Methods: The immortalized human trophoblast cell line HTR-8/svneo and the choriocarcinoma cell line JEG-3 were transfected with miR-21 inhibitor. Total RNA was extracted and RNA quality and quantity were determined by spectrophotometer (Nanodrop 1000). MiRNA-21 expression was quantified by qPCR using TaqmanâmiRNA single assay. Cell growth and invasion were followed after transfection with miR-21 inhibitor for up to 72 hr by BrdU assay and Matrigel invasion assay. Potential targets of miR-21 were analyzed by RT-PCR.

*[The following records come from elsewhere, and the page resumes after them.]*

/-- **Value and differentiated columns of `G_k(Ω,X)` on a cell-product box**, F-currency, at EVERY `x, y ∈ Ω` resp. every bond
`⟨x, x+εe_μ⟩ ⊂ Ω`: for `d ≥ 1`, `L ≥ 2`, `a, m² > 0`, `N`, every charge: ∃ `K₀,min`, ∀ `K₀ ≥ K₀,min` ∃ `t, δ₁, C > 0` such that for every volume
with these `d, L`, `K₀ ∣ M`, every `1 ≤ k ≤ K` with `L^kε ≤ 1`, `3L^kK₀ ≤ |T_ε|_μ`, every `S` and every `X` `δ`-regular on `Ω` with `L^kδ|e| ≤ t`:
`Σ_i‖(G_k(Ω,X)e_{(y,i)})(x)‖ ≤ Σ_{j<k} ε^dC(L^jε)^{2−d}e^{−δ₁(L^jε)^{−1}ε|x−y|}` and, when `x + εe_μ ∈ Ω`,
`Σ_i‖(D^ε_XG_k(Ω,X)e_{(y,i)})(⟨x,μ⟩)‖ ≤ Σ_{j<k} ε^dC(L^jε)^{1−d}e^{−δ₁(L^jε)^{−1}ε|x−y|}` (`ineq210_regularBox_explicit_small` + §1).
[cite: Balaban1983Higgs3, (2.6) p.424, (2.10) p.426, (1.16) p.414] [cite: Balaban1982Higgs1, Prop. 2.1 p.610, p.611 l.1–2] -/
theorem colB_dcolB_le (d L : ℕ) (hd : 1 ≤ d) (hL : 2 ≤ L) {a : ℝ} (ha : 0 < a) {msq : ℝ} (hmsq : 0 < msq) (N : ℕ) (C : ChargeData N) :
    ∃ K₀min : ℕ, ∀ K₀ : ℕ, K₀min ≤ K₀ → ∃ t δ₁ Cst : ℝ, 0 < t ∧ 0 < δ₁ ∧ 0 < Cst ∧
      ∀ (P : HiggsLattice.Params), 1 < P.L → P.d = d → P.L = L → K₀ ∣ P.M →
      ∀ {k : ℕ}, 1 ≤ k → k ≤ P.K → (∀ μ, 3 * half P k K₀ ≤ P.sitesPerDir 0 μ) → P.mesh k ≤ 1 →
      ∀ (S : Fin P.d → Finset ℕ) (X : HiggsLattice.VecField P 0) {δA : ℝ}, 0 ≤ δA →
        (∀ z ∈ cellBox k K₀ S, ∀ μ ν : Fin P.d, |X ⟨z.shift ν, μ⟩ - X ⟨z, μ⟩| ≤ δA) →
        (P.L : ℝ) ^ k * δA * |C.e| ≤ t →
        ∀ (x y : HiggsLattice.Site P 0), x ∈ cellBox k K₀ S → y ∈ cellBox k K₀ S →
          (∑ i : Ix N, ‖propagatorK C (cellBox k K₀ S) X msq a k (cb P N 0 (y, i)) x‖
              ≤ ∑ j ∈ Finset.range k, (P.mesh 0 ^ P.d * Cst) * P.mesh j ^ ((2 : ℝ) - (P.d : ℝ)) *
                  Real.exp (-(δ₁ * (P.mesh j)⁻¹ * (P.mesh 0 * (HiggsLattice.Site.tdist x y : ℝ))))) ∧
          ∀ μ : Fin P.d, x.shift μ ∈ cellBox k K₀ S →
            ∑ i : Ix N, ‖covDeriv C X (propagatorK C (cellBox k K₀ S) X msq a k (cb P N 0 (y, i))) ⟨x, μ⟩‖
              ≤ ∑ j ∈ Finset.range k, (P.mesh 0 ^ P.d * Cst) * P.mesh j ^ ((1 : ℝ) - (P.d : ℝ)) *
                  Real.exp (-(δ₁ * (P.mesh j)⁻¹ * (P.mesh 0 * (HiggsLattice.Site.tdist x y : ℝ)))) := by
  obtain ⟨K₀min, h⟩ := ineq210_regularBox_explicit_small d L hd hL ha hmsq N C
  refine ⟨K₀min, fun K₀ hK₀ => ?_⟩
  obtain ⟨t, δ₁, Cst, ht, hδ₁, hCst, h⟩ := h K₀ hK₀
  refine ⟨t, δ₁, Cst, ht, hδ₁, hCst, ?_⟩
  intro P hP1 hPd hPL hK₀M k hk1 hkK h3 hmesh S X δA hδA hreg ht' x y hx hy
  have hh := fun j => h P hP1 hPd hPL hK₀M hk1 hkK h3 hmesh S X hδA hreg ht' j x y hx hy
  refine ⟨col_le_of_pieces hmsq ha hP1 hk1 hkK (fun j => (hh j).1), fun μ hμ => ?_⟩
  exact dcol_le_of_pieces (b := ⟨x, μ⟩) hmsq ha hP1 hk1 hkK (fun j => (hh j).2 μ hμ)

/-- **Hölder-transported differentiated column of `G_k(Ω,X)` on a cell-product box**, F-currency with exponent `1 − α` and two anchors, at
EVERY pair of bonds `⟨x₁,x₁+εe_μ⟩, ⟨x₂,x₂+εe_μ⟩ ⊂ Ω` (`x₁ ≠ x₂`), every admissible contour `Γ ⊂ Ω` and every source `y ∈ Ω`: ∃ `K₀,min`, ∀
`0 ≤ α < 1`, ∀ `K₀ ≥ K₀,min` ∃ `t, δ₁, C > 0` with, under the hypotheses of `colB_dcolB_le`,
`Σ_i‖U(X(Γ))(D^ε_XG_k e_{(y,i)})(⟨x₂,μ⟩) − (D^ε_XG_k e_{(y,i)})(⟨x₁,μ⟩)‖/(ε|x₁−x₂|)^α ≤ Σ_{j<k} ε^dC(L^jε)^{(1−α)−d}(e^{−δ₁(L^jε)^{−1}ε|x₁−y|} +
e^{−δ₁(L^jε)^{−1}ε|x₂−y|})` (`ineq211At_regularBox_explicit_small` + §1).
[cite: Balaban1983Higgs3, (2.6) p.424, (2.11) p.426, (1.16) p.414] [cite: Balaban1982Higgs1, Prop. 2.1 (2.24) p.610, p.611 l.1–2] -/
theorem hcolB_le (d L : ℕ) (hd : 1 ≤ d) (hL : 2 ≤ L) {a : ℝ} (ha : 0 < a) {msq : ℝ} (hmsq : 0 < msq) (N : ℕ) (C : ChargeData N) :
    ∃ K₀min : ℕ, ∀ {α : ℝ}, 0 ≤ α → α < 1 → ∀ K₀ : ℕ, K₀min ≤ K₀ → ∃ t δ₁ Cst : ℝ, 0 < t ∧ 0 < δ₁ ∧ 0 < Cst ∧
      ∀ (P : HiggsLattice.Params), 1 < P.L → P.d = d → P.L = L → K₀ ∣ P.M →
      ∀ {k : ℕ}, 1 ≤ k → k ≤ P.K → (∀ μ, 3 * half P k K₀ ≤ P.sitesPerDir 0 μ) → P.mesh k ≤ 1 →
      ∀ (S : Fin P.d → Finset ℕ) (X : HiggsLattice.VecField P 0) {δA : ℝ}, 0 ≤ δA →
        (∀ z ∈ cellBox k K₀ S, ∀ μ ν : Fin P.d, |X ⟨z.shift ν, μ⟩ - X ⟨z, μ⟩| ≤ δA) →
        (P.L : ℝ) ^ k * δA * |C.e| ≤ t →
        ∀ (μ : Fin P.d) (x₁ x₂ y : HiggsLattice.Site P 0), x₂ ≠ x₁ →
          x₁ ∈ cellBox k K₀ S → x₁.shift μ ∈ cellBox k K₀ S → x₂ ∈ cellBox k K₀ S → x₂.shift μ ∈ cellBox k K₀ S →
          y ∈ cellBox k K₀ S → ∀ Γ : List (HiggsLattice.Site P 0), IsAdm x₁ x₂ Γ → (∀ z ∈ Γ, z ∈ cellBox k K₀ S) →
          (∑ i : Ix N, ‖hol C X x₁ Γ (covDeriv C X (propagatorK C (cellBox k K₀ S) X msq a k (cb P N 0 (y, i))) ⟨x₂, μ⟩)
              - covDeriv C X (propagatorK C (cellBox k K₀ S) X msq a k (cb P N 0 (y, i))) ⟨x₁, μ⟩‖)
              / (P.mesh 0 * (HiggsLattice.Site.tdist x₁ x₂ : ℝ)) ^ α
            ≤ ∑ j ∈ Finset.range k, (P.mesh 0 ^ P.d * Cst) * P.mesh j ^ (((1 : ℝ) - α) - (P.d : ℝ)) *
                (Real.exp (-(δ₁ * (P.mesh j)⁻¹ * (P.mesh 0 * (HiggsLattice.Site.tdist x₁ y : ℝ)))) +
                  Real.exp (-(δ₁ * (P.mesh j)⁻¹ * (P.mesh 0 * (HiggsLattice.Site.tdist x₂ y : ℝ))))) := by
  obtain ⟨K₀min, h⟩ := ineq211At_regularBox_explicit_small d L hd hL ha hmsq N C
  refine ⟨K₀min, fun {α} hα0 hα1 K₀ hK₀ => ?_⟩
  obtain ⟨t, δ₁, Cst, ht, hδ₁, hCst, h⟩ := h hα0 hα1 K₀ hK₀
  refine ⟨t, δ₁, Cst, ht, hδ₁, hCst, ?_⟩
  intro P hP1 hPd hPL hK₀M k hk1 hkK h3 hmesh S X δA hδA hreg ht' μ x₁ x₂ y hne hx₁ hx₁μ hx₂ hx₂μ hy Γ hΓ hΓΩ
  exact hcol_le_of_pieces hmsq ha hP1 hk1 hkK hCst.le
    (fun j => h P hPd hPL hK₀M hk1 hkK h3 hmesh S X hδA hreg ht' j μ x₁ x₂ y hne hx₁ hx₁μ hx₂ hx₂μ hy Γ hΓ hΓΩ)

end BoxRows

/-! ## §3 (v1.1) The torus Hölder row: `Ω = T_ε`, every pair of points -/

section TorusRow

/-- **Hölder-transported differentiated column of `G_k(T_ε,X)` ON THE WHOLE TORUS**, F-currency with exponent `1 − α` and two anchors, at
EVERY `x₁ ≠ x₂`, every admissible contour `Γ` and every source `y` (v1.1): ∃ `K₀,min`, ∀ `0 ≤ α < 1`, ∀ `K₀ ≥ K₀,min` ∃ `t, δ₁, C > 0` with,
for every volume with these `d, L`, `K₀ ∣ M`, every `1 ≤ k ≤ K` with `L^kε ≤ 1`, `3L^kK₀ ≤ |T_ε|_μ`, and every `X` `δ`-regular on `T_ε` with
`L^kδ|e| ≤ t`:
`Σ_i‖U(X(Γ))(D^ε_XG_k e_{(y,i)})(⟨x₂,μ⟩) − (D^ε_XG_k e_{(y,i)})(⟨x₁,μ⟩)‖/(ε|x₁−x₂|)^α ≤ Σ_{j<k} ε^dC(L^jε)^{(1−α)−d}(e^{−δ₁(L^jε)^{−1}ε|x₁−y|} +
e^{−δ₁(L^jε)^{−1}ε|x₂−y|})` — FILE 4's torus Hölder input in the currency of `bond_chain3_le` (this seat's region member at `Ω = T_ε`, where
every point is interior: `interior_univ`, `isBigBlockUnion_univ`).
[cite: Balaban1983Higgs3, (2.6) p.424, (2.11) p.426, (1.16) p.414] [cite: Balaban1982Higgs1, Prop. 2.1 (2.24) p.610, p.611] -/
theorem hcol_le_univ (d L : ℕ) (hd : 1 ≤ d) (hL : 2 ≤ L) {a : ℝ} (ha : 0 < a) {msq : ℝ} (hmsq : 0 < msq) (N : ℕ) (C : ChargeData N) :
    ∃ K₀min : ℕ, ∀ {α : ℝ}, 0 ≤ α → α < 1 → ∀ K₀ : ℕ, K₀min ≤ K₀ → ∃ t δ₁ Cst : ℝ, 0 < t ∧ 0 < δ₁ ∧ 0 < Cst ∧
      ∀ (P : HiggsLattice.Params), 1 < P.L → P.d = d → P.L = L → K₀ ∣ P.M →
      ∀ {k : ℕ}, 1 ≤ k → k ≤ P.K → (∀ μ, 3 * half P k K₀ ≤ P.sitesPerDir 0 μ) → P.mesh k ≤ 1 →
      ∀ (X : HiggsLattice.VecField P 0) {δA : ℝ}, 0 ≤ δA →
        (∀ (z : HiggsLattice.Site P 0) (μ ν : Fin P.d), |X ⟨z.shift ν, μ⟩ - X ⟨z, μ⟩| ≤ δA) →
        (P.L : ℝ) ^ k * δA * |C.e| ≤ t →
        ∀ (μ : Fin P.d) (x₁ x₂ y : HiggsLattice.Site P 0), x₁ ≠ x₂ → ∀ Γ : List (HiggsLattice.Site P 0), IsAdm x₁ x₂ Γ →
          (∑ i : Ix N, ‖hol C X x₁ Γ (covDeriv C X (propagatorK C Finset.univ X msq a k (cb P N 0 (y, i))) ⟨x₂, μ⟩)
              - covDeriv C X (propagatorK C Finset.univ X msq a k (cb P N 0 (y, i))) ⟨x₁, μ⟩‖)
              / (P.mesh 0 * (HiggsLattice.Site.tdist x₁ x₂ : ℝ)) ^ α
            ≤ ∑ j ∈ Finset.range k, (P.mesh 0 ^ P.d * Cst) * P.mesh j ^ (((1 : ℝ) - α) - (P.d : ℝ)) *
                (Real.exp (-(δ₁ * (P.mesh j)⁻¹ * (P.mesh 0 * (HiggsLattice.Site.tdist x₁ y : ℝ)))) +
                  Real.exp (-(δ₁ * (P.mesh j)⁻¹ * (P.mesh 0 * (HiggsLattice.Site.tdist x₂ y : ℝ))))) := by
  obtain ⟨K₀min, h⟩ := ineq211At_regularRegion_small_explicit d L hd hL ha hmsq N C
  refine ⟨K₀min, fun {α} hα0 hα1 K₀ hK₀ => ?_⟩
  obtain ⟨t, δ₁, Cst, ht, hδ₁, hCst, h⟩ := h hα0 hα1 K₀ hK₀
  refine ⟨t, δ₁, Cst, ht, hδ₁, hCst, ?_⟩
  intro P hP1 hPd hPL hK₀M k hk1 hkK h3 hmesh X δA hδA hreg ht' μ x₁ x₂ y hne Γ hΓ
  exact hcol_le_of_pieces hmsq ha hP1 hk1 hkK hCst.le
    (fun j => h P hP1 hPd hPL hK₀M hk1 hkK h3 hmesh Finset.univ isBigBlockUnion_univ X hδA (fun z _ μ' ν => hreg z μ' ν) ht'
      j μ x₁ x₂ y (interior_univ k K₀ x₁) (interior_univ k K₀ x₂) (interior_univ k K₀ y) hne Γ hΓ)

end TorusRow

/-! ## §4 (v1.2, append-only) The REGION Hölder row: a big-block union `Ω ⊆ T_ε`, interior bonds and source

For the region twin of the (1.16) programme (B3-CLOSURE §5 item 20; p40 g75's `B3Op116RegionSources`/`…DKernelRegularRegion`, p35's
Hölder twin `B3Op116HolderKernelRegularRegion`): under [B3] p. 412's support hypothesis on `Ã` every kernel entry the chain reads has
interior arguments, so the (2.11) input is needed exactly at `Interior` points — this seat's `B3Ineq211RegularRegion.ineq211At_regularRegion_small_explicit`
resummed by §1's `hcol_le_of_pieces` (general `Ω`). -/

section RegionRow

open B1TorusRegionHSizes (IsBigBlockUnion)
open B3Ineq210RegularRegion (Interior)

Results: MiR-21 expression was higher in HTR-8/svneo cells than in JEG-3 cells.
In JEG-3 cells, miR-21 inhibition significantly increased proliferation while over-expression resulted in a decreased proliferation when compared to untreated cells and negative control cells. Moreover, JEG-3 cells demonstrated significant reduction of invasion after inhibition of miR-21 expression. Knockdown of miR-21 in HTR-8/svneo cells significantly suppressed proliferation compared to untreated cells and negative control cells, but no change was observed in invasion. MiR-21 inhibitor inhibited expression of PTEN in JEG-3 cells, while increased it in HTR-8/svneo cells.
Conclusions: Both cell lines express miR-21 but in different levels. MiR-21 plays an important role on regulating cell growth and invasion in trophoblast cells possibly by a mechanism that involves control of PTEN expression.